Gürcü milli hareketi ise, ancak 19. yüzyılın ikinci yarısından itibaren ortaya çıkmaya başlamıştır. Bu dönemde, Gürcü nüfusu ekonomik sebeplerden dolayı kırsal alanlardan Tiflis’e doğru hızla göç etmeye başlamıştır. Böylece, Tiflis’te egemen konumdaki Ermenilerle karşılaşan Gürcüler kendilerini yeniden tanımlamak durumunda kalmışlardır.
Ayrıca bu dönemde, Rus üniversitelerinde eğitim gören ve Batı siyasi akımları ile tanışmış olan, yeni bir Gürcü aydınları kuşağı ortaya çıkmıştır. Bu aydınlar, Ermeni iddialarının Gürcü milletini aşağıladığını ve Ermenilerin, Gürcüleri tarihten silmek istediklerini ileri sürerek birçok gazete ve dergi çıkarmaya ve siyasi alanda mücadele vermeye başlamışlardır. Bunun bir sonucu olarak, Gürcü milli uyanışı aynı zamanda Ermeni karşıtı bir hareket olarak ortaya çıkmıştır.
İki toplum arasındaki husumet, Çarlık Rusyasının dağılmasıyla zirve noktasına ulaşmıştır. Bu dönemde Ermenistan Cumhuriyeti, “Büyük Ermenistan” hayalini gerçekleştirmek üzere Türkiye ve Azerbaycan’ın yanı sıra, Gürcistan’dan da toprak talep etmiştir. Ermenistan, söz konusu toprakları ilhak etmek üzere, 7 Aralık 1918’de Gürcistan’a saldırmış, fakat İngilizlerin devreye girmesiyle amaçlarına tam olarak ulaşamadan ateşkes sağlanmıştır.[2]
2.Sovyetler Birliği’nin dağılmasının ardından iki ülkede yaşanan önemli gelişmeler
Sovyetler Birliği’nin son zamanlarında, ilk bağımsızlık hareketleri Kafkasya’da ortaya çıktı. 1988 yılında Bakü’de başlayan özgürlük hareketleri kısa süre içinde Gürcistan’a yayıldı. Bunun sonucunda Gürcistan’da Gia Çanturia; ‘’Gürcistan Ulusal Partisi’’ni, Ziviad Gamsahurdia ise; ’’Erdemli Aziz İlia Topluluğu’’nu kurdu. Sovyetler Birliği yönetimi,  bu hareketleri bastırmak için, 9 Nisan 1989’da, Tiflis’te büyük bir katliam yaptı. Fakat tüm baskılara rağmen Gürcülerin bağımsızlık isteklerini bastıramadı ve Gürcistan 1990 ylının Mart ayında bağımsızlığını ilan etti.

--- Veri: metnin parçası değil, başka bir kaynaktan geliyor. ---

/-- The same for the `y`-half: `𝔼_{𝒢'}[(∏_{j∈S_y} yⱼ)²] = ε^{|S_y|}`. [cite: RazTalJACM2022, Claim 4.1] -/
theorem integral_yMonomial_sq (S : Finset (Fin (2 * 2 ^ n))) :
    ∫ z, yMonomial n S z ^ 2 ∂(razTalGaussian n) = razTalEps (2 ^ n) ^ yCount n S := by
  unfold yMonomial
  have e : ∀ z : Fin (2 * 2 ^ n) → ℝ, (∏ j, (if yIdx n j ∈ S then z (yIdx n j) else 1)) ^ 2 =
      ∏ j, (if yIdx n j ∈ S then z (yIdx n j) ^ 2 else 1) := by
    intro z
    rw [← Finset.prod_pow]
    refine Finset.prod_congr rfl fun j _ => ?_
    split_ifs <;> simp
  simp_rw [e]
  rw [integral_block_razTalGaussian n (map_yBlock_razTalGaussian n)
    (fun x => ∏ j, (if yIdx n j ∈ S then x j ^ 2 else 1)) (Continuous.aestronglyMeasurable ?_)]
  · unfold blockGaussian
    rw [integral_fintype_prod_eq_prod
      (f := fun (j : Fin (2 ^ n)) (t : ℝ) => if yIdx n j ∈ S then t ^ 2 else 1)]
    have e2 : ∀ j : Fin (2 ^ n), (∫ t, (if yIdx n j ∈ S then t ^ 2 else (1 : ℝ))
        ∂(gaussianReal 0 (razTalEpsNN n))) = if yIdx n j ∈ S then razTalEps (2 ^ n) else 1 := by
      intro j
      split_ifs
      · exact integral_sq_gaussianReal _
      · simp
    simp_rw [e2]
    rw [Finset.prod_ite, Finset.prod_const, Finset.prod_const_one, mul_one, yCount]
  · refine continuous_finsetProd _ fun j _ => ?_
    split_ifs <;> fun_prop

/-- Square-integrability of the `x`-part. [folklore] -/
theorem integrable_xMonomial_sq (S : Finset (Fin (2 * 2 ^ n))) :
    Integrable (fun z => xMonomial n S z ^ 2) (razTalGaussian n) := by
  unfold xMonomial
  have e : ∀ z : Fin (2 * 2 ^ n) → ℝ, (∏ i, (if xIdx n i ∈ S then z (xIdx n i) else 1)) ^ 2 =
      ∏ i, (if xIdx n i ∈ S then z (xIdx n i) ^ 2 else 1) := by
    intro z
    rw [← Finset.prod_pow]
    refine Finset.prod_congr rfl fun i _ => ?_
    split_ifs <;> simp
  simp_rw [e]
  refine integrable_block_razTalGaussian n (map_xBlock_razTalGaussian n)
    (fun x => ∏ i, (if xIdx n i ∈ S then x i ^ 2 else 1)) ?_
  unfold blockGaussian
  refine Integrable.fintype_prod
    (f := fun (i : Fin (2 ^ n)) (t : ℝ) => if xIdx n i ∈ S then t ^ 2 else 1) fun i => ?_
  split_ifs
  · have := (memLp_id_gaussianReal (μ := 0) (v := razTalEpsNN n) 2).integrable_norm_pow
      (by norm_num)
    simpa using this
  · exact integrable_const _

/-- Square-integrability of the `y`-part. [folklore] -/
theorem integrable_yMonomial_sq (S : Finset (Fin (2 * 2 ^ n))) :
    Integrable (fun z => yMonomial n S z ^ 2) (razTalGaussian n) := by
  unfold yMonomial
  have e : ∀ z : Fin (2 * 2 ^ n) → ℝ, (∏ j, (if yIdx n j ∈ S then z (yIdx n j) else 1)) ^ 2 =
      ∏ j, (if yIdx n j ∈ S then z (yIdx n j) ^ 2 else 1) := by
    intro z
    rw [← Finset.prod_pow]
    refine Finset.prod_congr rfl fun j _ => ?_
    split_ifs <;> simp
  simp_rw [e]
  refine integrable_block_razTalGaussian n (map_yBlock_razTalGaussian n)
    (fun x => ∏ j, (if yIdx n j ∈ S then x j ^ 2 else 1)) ?_
  unfold blockGaussian
  refine Integrable.fintype_prod
    (f := fun (j : Fin (2 ^ n)) (t : ℝ) => if yIdx n j ∈ S then t ^ 2 else 1) fun j => ?_
  split_ifs
  · have := (memLp_id_gaussianReal (μ := 0) (v := razTalEpsNN n) 2).integrable_norm_pow
      (by norm_num)
    simpa using this
  · exact integrable_const _

/-- **AM–GM with a weight** (in place of Cauchy–Schwarz in Claim 4.1(4)): for `s > 0`,
`|f g| ≤ ((f s^b)² + (g s^a)²) / (2 s^{a+b})`. [folklore] -/
theorem abs_mul_le_weighted (f g s : ℝ) (hs : 0 < s) (a b : ℕ) :
    |f * g| ≤ ((f * s ^ b) ^ 2 + (g * s ^ a) ^ 2) / (2 * s ^ (a + b)) := by
  have hsab : 0 < s ^ (a + b) := pow_pos hs _
  rw [abs_mul, le_div_iff₀ (by positivity)]
  have h := two_mul_le_add_sq (|f| * s ^ b) (|g| * s ^ a)
  have e1 : (|f| * s ^ b) ^ 2 = (f * s ^ b) ^ 2 := by rw [mul_pow, mul_pow, sq_abs]
  have e2 : (|g| * s ^ a) ^ 2 = (g * s ^ a) ^ 2 := by rw [mul_pow, mul_pow, sq_abs]
  rw [e1, e2] at h
  calc |f| * |g| * (2 * s ^ (a + b)) = 2 * (|f| * s ^ b) * (|g| * s ^ a) := by rw [pow_add]; ring
    _ ≤ (f * s ^ b) ^ 2 + (g * s ^ a) ^ 2 := h

/-- Monomials are `𝒢'`-integrable (for `n ≥ 1`). [folklore] -/
theorem integrable_monomial {n : ℕ} (hn : 1 ≤ n) (S : Finset (Fin (2 * 2 ^ n))) :
    Integrable (fun z : Fin (2 * 2 ^ n) → ℝ => ∏ k ∈ S, z k) (razTalGaussian n) := by
  set s : ℝ := Real.sqrt (razTalEps (2 ^ n)) with hsdef
  have hs : 0 < s := Real.sqrt_pos.2 (razTalEps_pos hn)
  set a := xCount n S
  set b := yCount n S
  have hdom : Integrable (fun z => ((xMonomial n S z * s ^ b) ^ 2 + (yMonomial n S z * s ^ a) ^ 2) /
      (2 * s ^ (a + b))) (razTalGaussian n) := by
    refine Integrable.div_const (Integrable.add ?_ ?_) _
    · simp_rw [mul_pow]
      exact (integrable_xMonomial_sq n S).mul_const _
    · simp_rw [mul_pow]
      exact (integrable_yMonomial_sq n S).mul_const _
  refine hdom.mono' (Continuous.aestronglyMeasurable (by fun_prop)) (ae_of_all _ fun z => ?_)
  rw [Real.norm_eq_abs, prod_eq_xMonomial_mul_yMonomial]
  exact abs_mul_le_weighted _ _ s hs a b

/-- **Claim 4.1(4)** (scaled): `|Ĝ'(S)| ≤ ε^{|S|/2}` for every `S ⊆ [2N]` (Raz–Tal, Claim 4.1(4):
`|Ĝ(S,T)| ≤ 1` by Cauchy–Schwarz and independence within each half; here with the weighted
AM–GM inequality, `n ≥ 1`). [cite: RazTalJACM2022, Claim 4.1] -/
theorem abs_gaussMoment_le {n : ℕ} (hn : 1 ≤ n) (S : Finset (Fin (2 * 2 ^ n))) :
    |gaussMoment n S| ≤ Real.sqrt (razTalEps (2 ^ n)) ^ S.card := by
  set s : ℝ := Real.sqrt (razTalEps (2 ^ n)) with hsdef
  have hs : 0 < s := Real.sqrt_pos.2 (razTalEps_pos hn)
  have hs2 : s ^ 2 = razTalEps (2 ^ n) := Real.sq_sqrt (razTalEps_nonneg _)
  set a := xCount n S with hadef
  set b := yCount n S with hbdef
  have hab : a + b = S.card := xCount_add_yCount n S
  have hI1 : Integrable (fun z => (xMonomial n S z * s ^ b) ^ 2) (razTalGaussian n) := by
    simp_rw [mul_pow]; exact (integrable_xMonomial_sq n S).mul_const _
  have hI2 : Integrable (fun z => (yMonomial n S z * s ^ a) ^ 2) (razTalGaussian n) := by
    simp_rw [mul_pow]; exact (integrable_yMonomial_sq n S).mul_const _
  unfold gaussMoment
  calc |∫ z, ∏ k ∈ S, z k ∂(razTalGaussian n)|
      ≤ ∫ z, |∏ k ∈ S, z k| ∂(razTalGaussian n) := abs_integral_le_integral_abs
    _ ≤ ∫ z, ((xMonomial n S z * s ^ b) ^ 2 + (yMonomial n S z * s ^ a) ^ 2) / (2 * s ^ (a + b))
          ∂(razTalGaussian n) := by
        refine integral_mono_of_nonneg (ae_of_all _ fun z => abs_nonneg _)
          ((hI1.add hI2).div_const _) (ae_of_all _ fun z => ?_)
        simp only
        rw [prod_eq_xMonomial_mul_yMonomial]
        exact abs_mul_le_weighted _ _ s hs a b
    _ = (razTalEps (2 ^ n) ^ a * (s ^ b) ^ 2 + razTalEps (2 ^ n) ^ b * (s ^ a) ^ 2) /
          (2 * s ^ (a + b)) := by
        rw [integral_div, integral_add hI1 hI2]
        simp_rw [mul_pow]
        rw [integral_mul_const, integral_mul_const, integral_xMonomial_sq, integral_yMonomial_sq]
    _ = s ^ S.card := by
        rw [← hab, ← hs2]
        have hsab : s ^ (a + b) ≠ 0 := pow_ne_zero _ hs.ne'
        field_simp
        ring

28 Nisan 1990 tarihinde yapılan parlemento seçimlerini, tüm muhalefeti bünyesinde birleştiren ‘’Yuvarlak Masa’’ grubu kazandı. Parlemento, Kasım ayındaki ilk oturumunda, bu grubun başkanı Ziviad Gamsahurdia’yı ‘’Gürcistan Yüksek Sovyeti’’ başkanlığına seçti. Ateşli bir Gürcü milliyetçisi olan Gamsahurdia, 31 Mart 1991 tarihinde, Sovyetler Birliği’nden ayrılmak ve bağımsızlığın onaylanması için referanduma gitti. 9 Mayıs’ta açıklanan referandum sonuçlarına göre, halkın bağımsızlığı desteklediği ortaya çıktı.
Bunun üzerine, Sovyetler Birliği, Gürcistan’a ambargo uygulamaya başladı. Rusya’nın da desteğiyle Abhazya, Güney Osetya ve Acaristan bölgelerinde ayrılıkçı olaylar arttı. Bunun hemen ardından ülkede yaşayan Ermeniler hareketlenmeye başladılar. Bu dönemde, Gürcistan-Türkiye ilişkileri de, Gamsahurdia’nın aşırı milliyetçi politikaları ve yurtlarından çıkarılmış olan Ahıska Türklerinin geri dönüşüne izin vermemesi sebebiyle iyi değildi.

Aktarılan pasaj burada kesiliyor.